Friday, September 4, 2015

Changelog 2015-09-04

Negative Industrial Resource Values (is fixed)

Because WG doesn't remember a user's IR data when they leave their clan, and Clan Tools does, a negative value would be reported whenever a player left a clan then rejoined it. Clan Tools now checks the player's join date to detect when this has occured and record the correct delta.

Existing negative IR has also been corrected. If you notice any issues, please contact me: https://clantools.us/contact

Another issue was also fixed, which was Clan Tools for any new member would ignore any IR gained in the first day with the clan.

In Garage (is gone)

To be clear, this has no real impact. The interface is a bit cleaner in a few places (known available, which was often zero, is gone and any display of in garage is gone). Tank Locking data will still work as per usual.

As to why? It was unused. In large part because Wargaming requiring an API token from the individual player to access in garage data, every player in a clan would need to provide an API token to Clan Tools. Possible, but it hadn't happened yet.

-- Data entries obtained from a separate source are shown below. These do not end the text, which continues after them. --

/-- The printed Porter–Thomas value of the tail weight: `∫_{M′}^∞ t e^{−t} dt = (1 + M′) e^{−M′}`.
[cite: MarkovEtAl2018, §4 ¶"Frugal rejection sampling", display "Exp[Σ_{x : p(x) > M′/N} p(x)] = ∫_{M′}^∞ t e^{−t} dt = e^{−M′}(1 + M′)"] -/
theorem pt_tailMass {M : ℝ} (hM : 0 ≤ M) : ∫ t in Ioi M, t * exp (-t) = (1 + M) * exp (-M) := by
  have hcont : ContinuousWithinAt (fun t : ℝ => -((1 + t) * exp (-t))) (Ici M) M :=
    (Continuous.continuousWithinAt (by fun_prop))
  have hlim : Tendsto (fun t : ℝ => -((1 + t) * exp (-t))) atTop (𝓝 0) := by
    have h1 := Real.tendsto_exp_neg_atTop_nhds_zero
    have h2 := Real.tendsto_pow_mul_exp_neg_atTop_nhds_zero 1
    have h3 := (h1.add h2).neg
    simp only [pow_one, add_zero, neg_zero] at h3
    refine h3.congr' (Eventually.of_forall fun t => ?_); ring
  rw [integral_Ioi_of_hasDerivAt_of_nonneg hcont (fun t _ => hasDerivAt_neg_one_add_mul_exp_neg t)
    (fun t ht => mul_nonneg (hM.trans (le_of_lt ht)) (exp_pos _).le) hlim]
  ring

/-- "The statistical distance decreases exponentially with the number of probabilities `M′`":
`M′ ↦ (1 + M′) e^{−M′}` is non-increasing on `[0, ∞)`. [cite: MarkovEtAl2018, §4 ¶"Frugal rejection sampling"] -/
theorem pt_tailMass_antitone : AntitoneOn (fun M : ℝ => (1 + M) * exp (-M)) (Ici 0) := by
  have hderiv : ∀ M : ℝ, HasDerivAt (fun M : ℝ => (1 + M) * exp (-M)) (-(M * exp (-M))) M := by
    intro M
    have h1 : HasDerivAt (fun t : ℝ => 1 + t) 1 M := (hasDerivAt_id M).const_add 1
    have h2 : HasDerivAt (fun t : ℝ => exp (-t)) (exp (-M) * (-1)) M := (hasDerivAt_neg M).exp
    exact (h1.fun_mul h2).congr_deriv (by ring)
  refine antitoneOn_of_deriv_nonpos (convex_Ici 0) (by fun_prop)
    (fun M _ => (hderiv M).differentiableAt.differentiableWithinAt) fun M hM => ?_
  rw [interior_Ici] at hM
  rw [(hderiv M).deriv]
  have : 0 ≤ M * exp (-M) := mul_nonneg (le_of_lt hM) (exp_pos _).le
  linarith

/-- "`M′ = 10` gives statistical distance equal to `ε = 5·10⁻⁴`": `(1 + 10)e^{−10} ∈ (4.99·10⁻⁴, 5·10⁻⁴)`.
[cite: MarkovEtAl2018, §4 ¶"Frugal rejection sampling"] [cite: VillalongaEtAl2019, §4.3 ("M = 10 … statistical distance ε of the order of 10⁻⁴")] -/
theorem eleven_mul_exp_neg_ten :
    (1 + 10) * exp (-10 : ℝ) < 5 / 10 ^ 4 ∧ 499 / 10 ^ 6 < (1 + 10) * exp (-10 : ℝ) := by
  have h10 : exp (10 : ℝ) = exp 1 ^ 10 := by exact_mod_cast exp_nat 10
  have hpos : (0 : ℝ) < exp 1 ^ 10 := by positivity
  rw [Real.exp_neg, h10]
  constructor
  · rw [mul_inv_lt_iff₀ hpos]
    calc (1 + 10 : ℝ) < 5 / 10 ^ 4 * (2.718 : ℝ) ^ 10 := by norm_num
      _ ≤ 5 / 10 ^ 4 * exp 1 ^ 10 := by gcongr; exact exp_one_gt_2718.le
  · rw [lt_mul_inv_iff₀ hpos]
    calc 499 / 10 ^ 6 * exp 1 ^ 10 < 499 / 10 ^ 6 * (2.7183 : ℝ) ^ 10 := by
          gcongr; exact exp_one_lt_27183
      _ < 1 + 10 := by norm_num

/-! ## Algorithm 2 (accept above the budget): law and total-variation bounds -/

/-- Renormalising a sub-probability vector `0 ≤ m ≤ p` of mass `Z > 0` moves it by at most `1 − Z`
in total variation: `½ Σ |p − m/Z| ≤ 1 − Z`. [folklore] -/
private theorem tvDist_normalize_le {p m : S → ℝ} (hm0 : ∀ x, 0 ≤ m x) (hmp : ∀ x, m x ≤ p x)
    (hsum : ∑ x, p x = 1) (hZ : 0 < ∑ x, m x) :
    tvDist p (fun x => m x / ∑ y, m y) ≤ 1 - ∑ x, m x := by
  classical
  set Z := ∑ y, m y with hZdef
  have hZ1 : Z ≤ 1 := hsum ▸ Finset.sum_le_sum fun x _ => hmp x
  have hmass : ∑ x, p x = ∑ x, m x / Z := by
    rw [← Finset.sum_div, div_self hZ.ne', hsum]
  rw [tvDist_eq_sum_filter hmass]
  calc ∑ x ∈ univ.filter (fun x => m x / Z ≤ p x), (p x - m x / Z)
      ≤ ∑ x ∈ univ.filter (fun x => m x / Z ≤ p x), (p x - m x) := by
        refine Finset.sum_le_sum fun x _ => ?_
        have : m x ≤ m x / Z := by rw [le_div_iff₀ hZ]; nlinarith [hm0 x]
        linarith
    _ ≤ ∑ x, (p x - m x) :=
        Finset.sum_le_sum_of_subset_of_nonneg (filter_subset _ _) fun x _ _ => by linarith [hmp x]
    _ = 1 - Z := by rw [Finset.sum_sub_distrib, hsum]

/-- `0 ≤ a₂(x)`. [cite: MarkovEtAl2018, §4 (Algorithm 2)] -/
theorem clipAccept_nonneg {M : ℝ} (hM : 0 ≤ M) {p : S → ℝ} (hp : ∀ x, 0 ≤ p x) (x : S) :
    0 ≤ clipAccept M p x :=
  le_min zero_le_one (div_nonneg (mul_nonneg (Nat.cast_nonneg _) (hp x)) hM)

/-- `a₂(x) ≤ 1`. [cite: MarkovEtAl2018, §4 (Algorithm 2)] -/
theorem clipAccept_le_one (M : ℝ) (p : S → ℝ) (x : S) : clipAccept M p x ≤ 1 := min_le_left _ _

/-- `min(1, p(x)N/M) = (N/M) · min(p(x), M/N)`. [cite: HangleiterEisert2023, classical-simulation section, sampling ¶ ("effectively reduces the probability of such outcomes to c/2ⁿ")] -/
theorem clipAccept_eq {M : ℝ} (hM : 0 < M) (p : S → ℝ) (x : S) :
    clipAccept M p x = (Fintype.card S : ℝ) * min (p x) (M / (Fintype.card S : ℝ)) / M := by
  have hN := card_pos_of_mem x
  unfold clipAccept
  rcases le_total (p x) (M / (Fintype.card S : ℝ)) with h | h
  · rw [min_eq_left h]
    have h' : (Fintype.card S : ℝ) * p x / M ≤ 1 := by
      rw [div_le_one hM]; calc (Fintype.card S : ℝ) * p x ≤ (Fintype.card S : ℝ) * (M / (Fintype.card S : ℝ)) := by gcongr
        _ = M := by field_simp
    rw [min_eq_right h']
  · rw [min_eq_right h]
    have h' : 1 ≤ (Fintype.card S : ℝ) * p x / M := by
      rw [one_le_div hM]; calc M = (Fintype.card S : ℝ) * (M / (Fintype.card S : ℝ)) := by field_simp
        _ ≤ (Fintype.card S : ℝ) * p x := by gcongr
    rw [min_eq_left h']; field_simp

/-- `Σ_x a₂(x) = N Z′/M`. [cite: MarkovEtAl2018, §4 (Algorithm 2)] -/
theorem sum_clipAccept {M : ℝ} (hM : 0 < M) (p : S → ℝ) :
    ∑ x, clipAccept M p x = (Fintype.card S : ℝ) * clipMass M p / M := by
  unfold clipMass; simp_rw [clipAccept_eq hM]; rw [← Finset.sum_div, ← Finset.mul_sum]

/-- A round of Algorithm 2 accepts with probability `Z′/M`. [cite: MarkovEtAl2018, §4 (Algorithm 2)] -/
theorem acceptRate_clip {M : ℝ} (hM : 0 < M) (p : S → ℝ) :
    acceptRate (clipAccept M p) = clipMass M p / M := by
  rcases isEmpty_or_nonempty S with h | h
  · simp [acceptRate, clipMass]
  · have hN : (0 : ℝ) < (Fintype.card S : ℝ) := Nat.cast_pos.mpr Fintype.card_pos
    rw [acceptRate_eq, sum_clipAccept hM]; field_simp

/-- **The law of Algorithm 2's output**: `p̃(x) = min(p(x), M/N)/Z′` — strings above the budget are
sampled "with a lower probability", the budget `M/N`, renormalised.
[cite: MarkovEtAl2018, §4 ¶"Frugal rejection sampling" ("instead of ignoring high-probability bitstrings, we sample them with a lower probability")]
[cite: HangleiterEisert2023, classical-simulation section, sampling ¶ ("effectively reduces the probability of such outcomes to c/2ⁿ")] -/
theorem outLaw_clip {M : ℝ} (hM : 0 < M) (p : S → ℝ) (x : S) :
    outLaw (clipAccept M p) x = min (p x) (M / (Fintype.card S : ℝ)) / clipMass M p := by
  have hN := card_pos_of_mem x
  rw [outLaw_eq, sum_clipAccept hM, clipAccept_eq hM]
  rcases eq_or_ne (clipMass M p) 0 with hz | hz
  · rw [hz]; simp
  · field_simp
/-- **LEMMA 5.2** (Montgomery–Vaughan 1975, p. 358; Davenport, *Multiplicative Number Theory*,
p. 148): if `χ (mod q)` is induced by the character `χ* (mod r)`, `r ∣ q`, then
`τ(χ) = μ(q/r) χ*(q/r) τ(χ*)`.  (Valid for any inducing `χ*`, primitive or not.)  Proof: in the
Möbius expansion `τ(χ) = ∑_{d ∣ q} μ(d) χ*(d) G(q/d)`, a term with `χ*(d) ≠ 0` has `(d, r) = 1`,
so `q/d = rt`, and `G(rt) = 0` unless `t = 1`, i.e. `d = q/r`, where `G(r) = τ(χ*)`.
[cite: MontgomeryVaughanActa1975, §5 Lemma 5.2] -/
theorem gaussSum_changeLevel {r q : ℕ} [NeZero q] [NeZero r] (h : r ∣ q)
    (ψ : DirichletCharacter ℂ r) :
    gaussSum (DirichletCharacter.changeLevel h ψ) ZMod.stdAddChar =
      (μ (q / r) : ℂ) * ψ ((q / r : ℕ) : ZMod r) * gaussSum ψ ZMod.stdAddChar := by
  have hq0 : q ≠ 0 := NeZero.ne q
  have hr0 : 0 < r := Nat.pos_of_ne_zero (NeZero.ne r)
  rw [gaussSum_changeLevel_eq_sum_divisors h ψ]
  have hqr : q / r ∈ q.divisors := Nat.mem_divisors.mpr ⟨Nat.div_dvd_of_dvd h, hq0⟩
  rw [← Finset.sum_erase_add _ _ hqr, Nat.div_div_self h hq0, charSumAlong_self]
  suffices hzero : ∑ d ∈ q.divisors.erase (q / r), (μ d : ℂ) * ψ (d : ZMod r) * charSumAlong ψ (q / d) = 0 by
    rw [hzero, zero_add]
  refine Finset.sum_eq_zero fun d hd => ?_
  obtain ⟨hne, hd⟩ := Finset.mem_erase.mp hd
  have hdq : d ∣ q := (Nat.mem_divisors.mp hd).1
  by_cases hψ : ψ (d : ZMod r) = 0
  · rw [hψ, mul_zero, zero_mul]
  · -- `(d, r) = 1`, so `rd ∣ q` and `q/d = r t` with `t ≥ 2`
    have hcop : d.Coprime r := coprime_of_apply_ne_zero ψ hψ
    have hrd : r * d ∣ q := Nat.Coprime.mul_dvd_of_dvd_of_dvd hcop.symm h hdq
    obtain ⟨t, ht⟩ := hrd
    have hd0 : 0 < d := Nat.pos_of_ne_zero (ne_zero_of_dvd_ne_zero hq0 hdq)
    have hqd : q / d = r * t := by
      rw [ht, show r * d * t = d * (r * t) by ring, Nat.mul_div_cancel_left _ hd0]
    have ht2 : 2 ≤ t := by
      rcases Nat.lt_or_ge t 2 with hlt | hge
      · interval_cases t
        · exact absurd (by rw [ht]; ring) hq0
        · exfalso; apply hne
          rw [ht, mul_one, Nat.mul_div_cancel_left _ hr0]
      · exact hge
    rw [hqd, charSumAlong_mul ψ ht2, mul_zero]

/-- **LEMMA 5.2, in absolute value** with **LEMMA 5.1** (first half; Montgomery–Vaughan 1975,
p. 358: `|τ(χ)| = q^{1/2}` for primitive `χ (mod q)`): for `χ (mod q)` induced by the PRIMITIVE
character `χ* (mod r)`, `|τ(χ)|² = r` if `q/r` is squarefree and coprime to `r`, and `τ(χ) = 0`
otherwise; in all cases `|τ(χ)|² ≤ r` and `|τ(χ)|² = μ(q/r)² |χ*(q/r)|² r`.
[cite: MontgomeryVaughanActa1975, §5 Lemmas 5.1–5.2] -/
theorem norm_gaussSum_changeLevel_sq {r q : ℕ} [NeZero q] [NeZero r] (h : r ∣ q)
    {ψ : DirichletCharacter ℂ r} (hψ : ψ.IsPrimitive) :
    ‖gaussSum (DirichletCharacter.changeLevel h ψ) ZMod.stdAddChar‖ ^ 2 =
      (μ (q / r) : ℝ) ^ 2 * ‖ψ ((q / r : ℕ) : ZMod r)‖ ^ 2 * r := by
  rw [gaussSum_changeLevel h ψ, norm_mul, norm_mul, mul_pow, mul_pow,
    Literature.NumberTheory.Sieve.LargeSieve.norm_gaussSum_sq hψ]
  congr 2
  rw [Complex.norm_intCast, sq_abs]


/-! ### LEMMA 5.4: the sums `c_χ(m)` of an induced character -/

section Lemma54

/-- `c_χ(a) = ∑_{h mod q} χ(h) e(ha/q)` for a residue `a (mod q)`, as the Gauss sum against the
shifted standard additive character (Montgomery–Vaughan 1975, (2.1): `c_χ(m)`, `τ(χ) = c_χ(1)`).
[cite: MontgomeryVaughanActa1975, §2 (2.1)] -/
def charGauss {q : ℕ} [NeZero q] (χ : DirichletCharacter ℂ q) (a : ZMod q) : ℂ :=
  gaussSum χ (ZMod.stdAddChar.mulShift a)

/-- `c_χ(a) = ∑_x χ(x) e_q(ax)` (definition). [folklore] -/
theorem charGauss_eq_sum {q : ℕ} [NeZero q] (χ : DirichletCharacter ℂ q) (a : ZMod q) :
    charGauss χ a = ∑ x : ZMod q, χ x * ZMod.stdAddChar (a * x) := by
  simp only [charGauss, gaussSum, AddChar.mulShift_apply]

/-- `c_χ(1) = τ(χ)`. [cite: MontgomeryVaughanActa1975, §2 (2.1)] -/
theorem charGauss_one {q : ℕ} [NeZero q] (χ : DirichletCharacter ℂ q) :
    charGauss χ 1 = gaussSum χ ZMod.stdAddChar := by
  rw [charGauss, AddChar.mulShift_one]

/-- **Primitive characters**: `c_χ(a) = χ̄(a) τ(χ)` for ALL residues `a` (Montgomery–Vaughan 1975,
proof of Lemma 5.3: "`χ*(m) c_χ(m) = χ(m) c_χ(m) = c_χ(1) = τ(χ)`"; for `(a, q) > 1` both sides
vanish, by primitivity — Mathlib's `gaussSum_mulShift_of_isPrimitive`).
[cite: MontgomeryVaughanActa1975, §5 Lemma 5.3] -/
theorem charGauss_of_isPrimitive {q : ℕ} [NeZero q] {χ : DirichletCharacter ℂ q}
    (hχ : χ.IsPrimitive) (a : ZMod q) : charGauss χ a = χ⁻¹ a * gaussSum χ ZMod.stdAddChar :=
  gaussSum_mulShift_of_isPrimitive _ hχ a

/-- A sum over `ZMod q` of a function vanishing off the units is a sum over the units. [folklore] -/
theorem sum_units_eq_sum {q : ℕ} [NeZero q] (F : ZMod q → ℂ) (hF : ∀ x, ¬ IsUnit x → F x = 0) :
    ∑ u : (ZMod q)ˣ, F u = ∑ x : ZMod q, F x := by
  rw [← Finset.sum_filter_add_sum_filter_not Finset.univ (fun x : ZMod q => IsUnit x),
    Finset.sum_eq_zero (s := Finset.univ.filter fun x : ZMod q => ¬ IsUnit x)
      (fun x hx => hF x (Finset.mem_filter.mp hx).2), add_zero]
  refine Finset.sum_bij (fun (u : (ZMod q)ˣ) _ => (u : ZMod q)) (fun u _ => by simp)
    (fun u _ v _ h => Units.ext h) (fun x hx => ?_) (fun _ _ => rfl)
  obtain ⟨-, hx⟩ := Finset.mem_filter.mp hx
  exact ⟨hx.unit, Finset.mem_univ _, hx.unit_spec⟩

variable {q : ℕ} [NeZero q]

/-- The standard additive character at `m x` depends on `x` only modulo `q₁ = q/(q, m)`:
`e_q(mx) = e_{q₁}(m₁ x̄)` with `m₁ = m/(q, m)` (Montgomery–Vaughan 1975, proof of Lemma 5.4:
"`c_χ(m)` is periodic with a period which divides `q` … `m/q = m₁/q₁`"). [cite: MontgomeryVaughanActa1975, §5 Lemma 5.4] -/
theorem stdAddChar_mul_eq {m : ℕ} (hm : m ≠ 0) (x : ZMod q) :
    haveI : NeZero (q / Nat.gcd q m) := ⟨Nat.div_ne_zero_iff_of_dvd (Nat.gcd_dvd_left q m) |>.mpr
      ⟨NeZero.ne q, Nat.gcd_ne_zero_right hm⟩⟩
    ZMod.stdAddChar ((m : ZMod q) * x) =
      ZMod.stdAddChar (((m / Nat.gcd q m : ℕ) : ZMod (q / Nat.gcd q m)) *
        ZMod.castHom (Nat.div_dvd_of_dvd (Nat.gcd_dvd_left q m)) (ZMod (q / Nat.gcd q m)) x) := by
  set g := Nat.gcd q m with hg
  have hg0 : 0 < g := Nat.gcd_pos_of_pos_left m (Nat.pos_of_ne_zero (NeZero.ne q))
  have hq : q = g * (q / g) := (Nat.mul_div_cancel' (Nat.gcd_dvd_left q m)).symm
  have hmg : m = g * (m / g) := (Nat.mul_div_cancel' (Nat.gcd_dvd_right q m)).symm
  haveI : NeZero (q / g) := ⟨Nat.div_ne_zero_iff_of_dvd (Nat.gcd_dvd_left q m) |>.mpr
      ⟨NeZero.ne q, Nat.gcd_ne_zero_right hm⟩⟩
  -- write `x = j (mod q)` with `j = x.val`
  have hx : x = ((x.val : ℤ) : ZMod q) := by simp
  have h1 : ((m : ZMod q) * x) = (((m * x.val : ℕ) : ℤ) : ZMod q) := by
    conv_lhs => rw [hx]
    push_cast; ring
  have h2 : (((m / g : ℕ) : ZMod (q / g)) *
      ZMod.castHom (Nat.div_dvd_of_dvd (Nat.gcd_dvd_left q m)) (ZMod (q / g)) x) =
      ((((m / g) * x.val : ℕ) : ℤ) : ZMod (q / g)) := by
    rw [ZMod.castHom_apply, ZMod.cast_eq_val]
    simp only [Nat.cast_mul, Int.cast_mul, Int.cast_natCast]
  rw [h1, h2, ZMod.stdAddChar_coe, ZMod.stdAddChar_coe]
  congr 1
  have hgC : (g : ℂ) ≠ 0 := by exact_mod_cast hg0.ne'
  have hqC : (q : ℂ) ≠ 0 := by exact_mod_cast NeZero.ne q
  have hq1C : ((q / g : ℕ) : ℂ) ≠ 0 := by exact_mod_cast NeZero.ne (q / g)
  have hqg : (q : ℂ) = g * ((q / g : ℕ) : ℂ) := by exact_mod_cast hq
  have hmg' : (m : ℂ) = g * ((m / g : ℕ) : ℂ) := by exact_mod_cast hmg
  simp only [Nat.cast_mul, Int.cast_mul, Int.cast_natCast]
  rw [← hg, hqg, hmg']
  field_simp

I've also optimized the clan refreshing method to require one less API request per a clan and reduce the amount of data transmitted.

Timeout Errors

Intermittent timeout errors was an issue that would spring up every once in a while and didn't make much sense to me when I had looked into it previously. However, I recently had a realization and I believe I've fixed the issue, which appeared to be caused by requests that got stuck waiting due to high server load.

Server Load

On the topic of server load, I've also reduced the maximum number of simulations requests which can be served. This may seem to be a negative, however I suspect that the grinding to a halt of the entire site encountered a few sundays prior was caused by very high server load which pushed memory usage beyond the amount of available RAM and into the swap file (which slowed everything down). My monitoring indicates that most of the instances were rarely used anyway, so I don't expect this to be noticeable the vast majority of the time either way.

Feedback on this is welcome though; do you notice a change during times of high load?